COMMONWEALTH OF MASSACHUSETTS
APPEALS COURT
23-P-621
COMMONWEALTH
vs.
ANDREW BROWN.
MEMORANDUM AND ORDER PURSUANT TO RULE 23.0
A two-count complaint issued from the Roxbury Division of
the Boston Municipal Court charging the defendant, Andrew Brown,
with (1) violation of an abuse prevention order (G. L. c. 209A,
§ 7), and (2) stalking in violation of an abuse prevention order
(G. L. c. 265, § 43 [b]). On the first count, a jury returned a
guilty verdict, and on the second count returned a guilty
verdict of the lesser included offense of violation of an abuse
prevention order. The trial judge imposed concurrent suspended
sentences of fifteen months in the house of correction. Three
months later, leaving the conviction of the first count
undisturbed, the judge vacated the conviction of the second
count after concluding that the absence of a specific unanimity instruction created a substantial risk of a miscarriage of
justice. The judge also stated that the Commonwealth could
retry the defendant on that count.
The defendant filed a direct appeal from his convictions
and filed a petition for interlocutory review of the judge's
postjudgment decision, raising a double jeopardy claim, with a
single justice of the Supreme Judicial Court pursuant to G. L.

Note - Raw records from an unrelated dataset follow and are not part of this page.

include hκ0 hκ hαdef hlamdef in
/-- **[LSW] §5 ((5.1)–(5.3) with Prop. 5.3), the bracket identity `Σ` of the tilted Theorem 6.5, localised:**
for `0 < κ ≤ 8/3`, `α = (6 − κ)/(2κ)`, `λ = (8 − 3κ)(6 − κ)/(2κ)`, every nonempty `*`-hull `A` and levels `n ≤ k`,
the product `((Mⁿ)² − κ Cⁿ) · Lᵏ` of the compensated square of the localised image driving function `h_t(W_t)`
(stopped at `imgLocTimeK n`, clock `Cⁿ = ∫ h_s′(W_s)² ds`) with the localised compensated restriction martingale
`h_t′(W_t)^α e^{−λ∫m}` (stopped at `locTimeK k`) is a bounded `𝓕`-martingale of the SLE_κ driving Brownian
motion: the bracket `d⟨W̃⟩ = κ h′(W)² dt` survives the tilt by `Y`. [cite: LawlerSchrammWerner2003Restriction, §5 (5.1)–(5.3) and Prop. 5.3] -/
theorem martingale_brk_mul_locMartK (hnk : n ≤ k) :
    Martingale (fun t ω ↦ (imgMartK κ hA hne n t ω ^ 2 - κ * imgClockK κ hA hne n t ω) * locMartK κ α lam hA hne k t ω)
      brownianFiltration preWienerMeasure := by
  -- adapted from …TiltedProductMartingale (`martingale_imgMartK_mul_locMartK`)
  haveI := isProbabilityMeasure_preWienerMeasure'
  obtain ⟨hαpos, hlam0⟩ := exponents_pos hκ hαdef hlamdef hκ0
  refine ⟨stronglyAdapted_brk_mul_locMartK hαpos, fun i j hij ↦ ?_⟩
  have hm : brownianFiltration i ≤ (inferInstance : MeasurableSpace (ℝ≥0 → ℝ)) := brownianFiltration.le i
  haveI : IsFiniteMeasure (preWienerMeasure.trim hm) := isFiniteMeasure_trim hm
  refine (ae_eq_condExp_of_forall_setIntegral_eq hm (integrable_brk_mul_locMartK hαpos hlam0 j)
    (fun S _ _ ↦ (integrable_brk_mul_locMartK hαpos hlam0 i).integrableOn) (fun S hS _ ↦ ?_)
    ((stronglyAdapted_brk_mul_locMartK (κ := κ) (hA := hA) (hne := hne) (n := n) (k := k) hαpos i).aestronglyMeasurable)).symm
  have h0 := setIntegral_brk_sub_eq_zero (hA := hA) (hne := hne) (n := n) (k := k) hκ0 hκ hαdef hlamdef hnk hij hS
  rw [integral_sub (integrable_brk_mul_locMartK hαpos hlam0 j).integrableOn (integrable_brk_mul_locMartK hαpos hlam0 i).integrableOn,
    sub_eq_zero] at h0
  exact h0.symm

end Mart

section Registered

/-- **Registered form (stub `stub_tiltedBracketMartingale`, Σ, of the reshaped line skeleton r-c4-5)**:
for all `0 < κ ≤ 8/3`, `α = (6−κ)/(2κ)`, `λ = (8−3κ)(6−κ)/(2κ)`, every nonempty `A ∈ 𝒬*` and levels `n ≤ k`,
`((Mⁿ)² − κ Cⁿ) · Lᵏ = (imgMartK κ hA hne n ^ 2 − κ · imgClockK κ hA hne n) · locMartK κ α λ hA hne k` is a martingale
of the Brownian filtration. [cite: LawlerSchrammWerner2003Restriction, §5 (5.1)–(5.3) and Prop. 5.3] -/
theorem stub_tiltedBracketMartingale :
    ∀ (κ : ℝ≥0) (α lam : ℝ), 0 < κ → κ ≤ 8 / 3 → α = (6 - κ) / (2 * κ) →
      lam = (8 - 3 * κ) * (6 - κ) / (2 * κ) → ∀ (A : Set ℂ) (hA : IsStarHull A) (hne : A.Nonempty) (n k : ℕ), n ≤ k →
      Martingale (fun t ω => (imgMartK κ hA hne n t ω ^ 2 - κ * imgClockK κ hA hne n t ω) *
        locMartK κ α lam hA hne k t ω) brownianFiltration preWienerMeasure :=
  fun _ _ _ hκ0 hκ hαdef hlamdef _ _ _ _ _ hnk ↦ martingale_brk_mul_locMartK hκ0 hκ hαdef hlamdef hnk

end Registered

end Summit.CriticalPhenomena.SAWScalingLimit.Theorems.SubseqIdentification.BoundaryAreaLaw

end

c. 211, § 3. Allowing the defendant's petition, the single
justice transferred the case to this court for a determination
of the "defendant's claim that any retrial on count two of the
complaint is barred by principles of double jeopardy." Before
us now is the consolidated direct appeal and interlocutory
appeal. For the reasons set forth herein, we affirm the
defendant's conviction of the first count of the complaint and
conclude that the defendant cannot be retried on the second
count. We therefore reverse the judgment on count two of the
complaint, set aside the verdict, and enter judgment for the
defendant on that count.
Instruction on lesser included offense. Without any
objection by the defense, the trial judge provided a lesser
included offense instruction on the second count that charged
aggravated stalking. Consistent with the jury instruction, the
verdict slip gave jurors the option under the second count of
convicting the defendant of aggravated stalking or the lesser
2 included 209A violation. On appeal, the defendant contends that
this instruction should not have been provided. We discern no
error and no "substantial risk of a miscarriage of justice."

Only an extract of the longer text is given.